### [Task goal]
Each line in the entries below that contains the word "simp" counts once. Report how many there are and nothing more.

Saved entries
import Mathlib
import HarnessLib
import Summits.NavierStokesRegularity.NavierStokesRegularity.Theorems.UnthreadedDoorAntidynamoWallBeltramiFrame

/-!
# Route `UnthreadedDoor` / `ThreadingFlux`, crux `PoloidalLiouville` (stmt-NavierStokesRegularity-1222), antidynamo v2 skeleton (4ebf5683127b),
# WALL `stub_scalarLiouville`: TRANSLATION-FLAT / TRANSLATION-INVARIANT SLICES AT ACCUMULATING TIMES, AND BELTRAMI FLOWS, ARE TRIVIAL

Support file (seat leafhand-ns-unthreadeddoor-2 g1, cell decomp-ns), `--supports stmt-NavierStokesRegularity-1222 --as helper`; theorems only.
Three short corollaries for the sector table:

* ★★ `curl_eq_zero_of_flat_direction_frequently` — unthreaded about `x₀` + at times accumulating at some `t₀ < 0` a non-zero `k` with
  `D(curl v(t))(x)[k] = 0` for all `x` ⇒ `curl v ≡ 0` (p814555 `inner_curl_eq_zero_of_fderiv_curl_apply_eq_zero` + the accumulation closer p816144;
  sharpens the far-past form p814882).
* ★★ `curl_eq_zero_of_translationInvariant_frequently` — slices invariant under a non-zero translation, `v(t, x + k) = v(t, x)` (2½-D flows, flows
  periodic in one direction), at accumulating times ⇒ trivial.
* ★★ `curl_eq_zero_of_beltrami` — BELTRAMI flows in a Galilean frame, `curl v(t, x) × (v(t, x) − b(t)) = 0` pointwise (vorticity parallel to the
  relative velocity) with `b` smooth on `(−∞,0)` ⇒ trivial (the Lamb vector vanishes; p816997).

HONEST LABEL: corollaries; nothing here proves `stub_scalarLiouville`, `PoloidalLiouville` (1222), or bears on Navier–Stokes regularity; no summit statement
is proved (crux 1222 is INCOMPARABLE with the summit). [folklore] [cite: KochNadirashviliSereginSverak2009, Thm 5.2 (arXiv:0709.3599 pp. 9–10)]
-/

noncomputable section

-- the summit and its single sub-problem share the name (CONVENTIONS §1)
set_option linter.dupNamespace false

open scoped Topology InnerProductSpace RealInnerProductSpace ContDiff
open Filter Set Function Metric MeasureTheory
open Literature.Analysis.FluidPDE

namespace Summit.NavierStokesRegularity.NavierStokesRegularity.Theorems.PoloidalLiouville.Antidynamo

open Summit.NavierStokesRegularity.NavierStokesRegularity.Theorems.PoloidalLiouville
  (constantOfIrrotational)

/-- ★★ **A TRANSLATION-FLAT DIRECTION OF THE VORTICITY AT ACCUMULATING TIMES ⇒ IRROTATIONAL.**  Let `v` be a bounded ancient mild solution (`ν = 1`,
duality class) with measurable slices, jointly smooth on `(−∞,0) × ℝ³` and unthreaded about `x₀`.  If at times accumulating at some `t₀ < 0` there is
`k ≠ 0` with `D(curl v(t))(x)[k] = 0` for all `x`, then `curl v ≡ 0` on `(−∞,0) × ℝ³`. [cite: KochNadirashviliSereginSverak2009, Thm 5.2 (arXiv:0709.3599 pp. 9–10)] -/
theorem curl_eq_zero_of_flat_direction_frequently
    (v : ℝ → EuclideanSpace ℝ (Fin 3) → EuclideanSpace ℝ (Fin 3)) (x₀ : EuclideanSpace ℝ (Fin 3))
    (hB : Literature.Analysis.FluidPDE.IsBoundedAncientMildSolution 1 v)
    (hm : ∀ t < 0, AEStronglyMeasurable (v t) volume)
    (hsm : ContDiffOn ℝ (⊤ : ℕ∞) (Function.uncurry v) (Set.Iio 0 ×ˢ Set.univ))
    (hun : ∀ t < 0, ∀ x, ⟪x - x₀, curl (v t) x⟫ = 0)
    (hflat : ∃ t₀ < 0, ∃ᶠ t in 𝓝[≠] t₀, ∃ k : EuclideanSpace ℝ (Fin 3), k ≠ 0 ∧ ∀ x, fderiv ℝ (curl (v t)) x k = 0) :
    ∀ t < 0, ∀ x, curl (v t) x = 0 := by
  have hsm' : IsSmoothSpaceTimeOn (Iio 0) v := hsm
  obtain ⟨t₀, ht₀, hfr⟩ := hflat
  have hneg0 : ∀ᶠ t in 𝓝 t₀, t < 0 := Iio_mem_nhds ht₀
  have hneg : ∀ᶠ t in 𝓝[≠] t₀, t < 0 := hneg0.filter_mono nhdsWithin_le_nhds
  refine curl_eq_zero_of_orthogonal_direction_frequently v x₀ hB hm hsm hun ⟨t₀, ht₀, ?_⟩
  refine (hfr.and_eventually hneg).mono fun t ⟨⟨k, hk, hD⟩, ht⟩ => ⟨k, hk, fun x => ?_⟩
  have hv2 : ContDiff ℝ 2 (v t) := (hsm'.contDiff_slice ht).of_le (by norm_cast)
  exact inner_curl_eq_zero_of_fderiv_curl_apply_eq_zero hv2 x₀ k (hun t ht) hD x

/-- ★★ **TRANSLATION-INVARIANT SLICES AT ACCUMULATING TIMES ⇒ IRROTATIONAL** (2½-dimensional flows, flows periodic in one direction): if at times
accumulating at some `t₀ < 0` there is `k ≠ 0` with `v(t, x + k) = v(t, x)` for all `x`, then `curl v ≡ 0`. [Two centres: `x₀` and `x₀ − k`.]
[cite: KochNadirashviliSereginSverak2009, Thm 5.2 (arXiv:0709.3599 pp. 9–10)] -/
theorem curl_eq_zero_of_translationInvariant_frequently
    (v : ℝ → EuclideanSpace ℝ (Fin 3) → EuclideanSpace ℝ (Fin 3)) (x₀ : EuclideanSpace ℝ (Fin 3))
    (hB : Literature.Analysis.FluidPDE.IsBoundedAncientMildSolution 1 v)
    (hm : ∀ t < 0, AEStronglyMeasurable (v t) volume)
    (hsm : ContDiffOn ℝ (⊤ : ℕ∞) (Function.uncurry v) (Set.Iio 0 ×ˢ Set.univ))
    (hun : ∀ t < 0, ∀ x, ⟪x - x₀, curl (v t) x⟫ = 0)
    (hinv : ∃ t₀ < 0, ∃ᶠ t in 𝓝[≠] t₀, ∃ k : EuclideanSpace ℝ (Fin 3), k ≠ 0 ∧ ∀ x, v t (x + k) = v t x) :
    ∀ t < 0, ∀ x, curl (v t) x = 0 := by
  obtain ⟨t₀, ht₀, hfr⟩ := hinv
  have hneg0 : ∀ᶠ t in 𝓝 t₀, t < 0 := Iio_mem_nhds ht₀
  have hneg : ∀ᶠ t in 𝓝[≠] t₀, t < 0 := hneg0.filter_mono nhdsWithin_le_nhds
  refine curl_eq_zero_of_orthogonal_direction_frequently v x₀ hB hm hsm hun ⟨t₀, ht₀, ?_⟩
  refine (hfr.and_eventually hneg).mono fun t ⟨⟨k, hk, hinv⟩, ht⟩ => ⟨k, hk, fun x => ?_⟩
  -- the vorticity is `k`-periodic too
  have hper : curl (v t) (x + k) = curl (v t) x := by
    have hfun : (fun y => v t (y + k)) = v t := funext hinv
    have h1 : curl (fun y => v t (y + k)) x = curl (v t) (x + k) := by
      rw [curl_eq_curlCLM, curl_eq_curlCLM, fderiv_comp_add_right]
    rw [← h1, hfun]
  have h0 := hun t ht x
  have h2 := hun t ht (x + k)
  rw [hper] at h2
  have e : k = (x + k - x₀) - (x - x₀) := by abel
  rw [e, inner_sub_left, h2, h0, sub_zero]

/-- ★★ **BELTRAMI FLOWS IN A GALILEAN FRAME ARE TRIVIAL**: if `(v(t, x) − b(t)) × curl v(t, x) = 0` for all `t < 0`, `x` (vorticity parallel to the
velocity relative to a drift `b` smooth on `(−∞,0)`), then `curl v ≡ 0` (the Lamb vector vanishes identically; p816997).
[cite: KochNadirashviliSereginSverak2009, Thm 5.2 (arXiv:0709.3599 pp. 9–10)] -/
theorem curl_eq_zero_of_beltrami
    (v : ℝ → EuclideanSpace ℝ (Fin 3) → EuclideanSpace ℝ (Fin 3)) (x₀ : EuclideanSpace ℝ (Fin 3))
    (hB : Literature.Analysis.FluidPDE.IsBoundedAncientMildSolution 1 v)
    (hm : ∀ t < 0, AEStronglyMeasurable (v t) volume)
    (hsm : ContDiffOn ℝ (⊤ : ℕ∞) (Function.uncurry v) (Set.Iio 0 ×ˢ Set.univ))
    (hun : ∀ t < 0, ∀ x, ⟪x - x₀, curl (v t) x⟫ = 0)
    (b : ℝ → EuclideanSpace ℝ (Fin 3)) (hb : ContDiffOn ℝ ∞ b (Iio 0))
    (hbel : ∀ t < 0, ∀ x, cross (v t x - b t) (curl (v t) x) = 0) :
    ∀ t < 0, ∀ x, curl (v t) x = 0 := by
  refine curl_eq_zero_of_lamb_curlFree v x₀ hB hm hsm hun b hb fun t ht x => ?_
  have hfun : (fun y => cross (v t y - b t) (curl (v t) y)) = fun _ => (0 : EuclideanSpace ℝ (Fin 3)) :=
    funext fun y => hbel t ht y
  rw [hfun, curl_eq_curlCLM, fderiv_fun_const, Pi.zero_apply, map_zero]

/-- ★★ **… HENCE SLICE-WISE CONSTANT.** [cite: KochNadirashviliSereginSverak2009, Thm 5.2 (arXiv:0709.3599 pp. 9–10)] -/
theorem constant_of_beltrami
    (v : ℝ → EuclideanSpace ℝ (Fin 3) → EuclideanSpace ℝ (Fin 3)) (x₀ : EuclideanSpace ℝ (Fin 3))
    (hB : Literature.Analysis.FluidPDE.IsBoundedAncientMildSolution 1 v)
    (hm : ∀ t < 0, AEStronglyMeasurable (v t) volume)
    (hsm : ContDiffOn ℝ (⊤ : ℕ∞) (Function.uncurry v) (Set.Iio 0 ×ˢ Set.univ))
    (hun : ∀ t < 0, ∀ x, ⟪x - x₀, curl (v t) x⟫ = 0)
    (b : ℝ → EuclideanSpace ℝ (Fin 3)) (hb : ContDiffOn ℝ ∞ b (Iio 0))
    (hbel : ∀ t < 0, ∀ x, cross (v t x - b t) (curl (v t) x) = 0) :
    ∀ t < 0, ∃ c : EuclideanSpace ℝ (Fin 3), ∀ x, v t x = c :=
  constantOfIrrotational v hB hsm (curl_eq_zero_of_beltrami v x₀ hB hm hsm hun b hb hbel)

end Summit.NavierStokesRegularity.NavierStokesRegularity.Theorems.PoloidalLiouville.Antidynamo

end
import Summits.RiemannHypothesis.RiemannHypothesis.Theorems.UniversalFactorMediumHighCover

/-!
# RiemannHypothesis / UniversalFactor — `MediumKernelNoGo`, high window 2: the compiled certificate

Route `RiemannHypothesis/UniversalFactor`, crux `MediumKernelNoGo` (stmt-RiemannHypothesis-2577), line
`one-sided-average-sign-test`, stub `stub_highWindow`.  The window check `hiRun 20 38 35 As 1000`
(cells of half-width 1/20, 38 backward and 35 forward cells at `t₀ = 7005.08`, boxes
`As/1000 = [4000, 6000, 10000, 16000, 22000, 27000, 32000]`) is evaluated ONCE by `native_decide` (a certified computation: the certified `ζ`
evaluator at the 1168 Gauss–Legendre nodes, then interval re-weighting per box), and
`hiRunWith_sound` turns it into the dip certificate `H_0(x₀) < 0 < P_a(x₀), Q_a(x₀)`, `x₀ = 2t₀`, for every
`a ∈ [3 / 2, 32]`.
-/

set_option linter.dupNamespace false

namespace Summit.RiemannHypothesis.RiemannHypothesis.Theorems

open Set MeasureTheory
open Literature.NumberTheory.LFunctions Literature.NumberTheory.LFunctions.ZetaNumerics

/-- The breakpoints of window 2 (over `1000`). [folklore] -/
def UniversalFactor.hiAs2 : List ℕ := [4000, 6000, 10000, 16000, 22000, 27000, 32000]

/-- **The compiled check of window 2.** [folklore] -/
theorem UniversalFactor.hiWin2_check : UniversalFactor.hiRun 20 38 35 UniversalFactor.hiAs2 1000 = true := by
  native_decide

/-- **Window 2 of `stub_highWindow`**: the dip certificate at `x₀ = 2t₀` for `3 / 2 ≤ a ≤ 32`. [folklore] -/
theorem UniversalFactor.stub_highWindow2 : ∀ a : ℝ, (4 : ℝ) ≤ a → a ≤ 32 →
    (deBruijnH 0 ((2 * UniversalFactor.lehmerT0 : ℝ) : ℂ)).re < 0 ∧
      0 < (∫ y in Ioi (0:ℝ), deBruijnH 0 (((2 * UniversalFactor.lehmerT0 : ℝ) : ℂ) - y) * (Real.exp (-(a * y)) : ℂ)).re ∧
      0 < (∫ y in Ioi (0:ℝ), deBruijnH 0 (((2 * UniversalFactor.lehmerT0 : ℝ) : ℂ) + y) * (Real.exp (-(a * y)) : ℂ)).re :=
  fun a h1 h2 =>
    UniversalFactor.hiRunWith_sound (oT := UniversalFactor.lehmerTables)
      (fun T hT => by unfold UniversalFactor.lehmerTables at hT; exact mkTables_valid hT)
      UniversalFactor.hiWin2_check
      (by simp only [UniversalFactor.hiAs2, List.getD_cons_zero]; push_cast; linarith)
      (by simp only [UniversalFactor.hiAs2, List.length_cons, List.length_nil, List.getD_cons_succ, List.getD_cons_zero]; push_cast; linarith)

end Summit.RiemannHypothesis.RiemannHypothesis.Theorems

### [Answer space]
2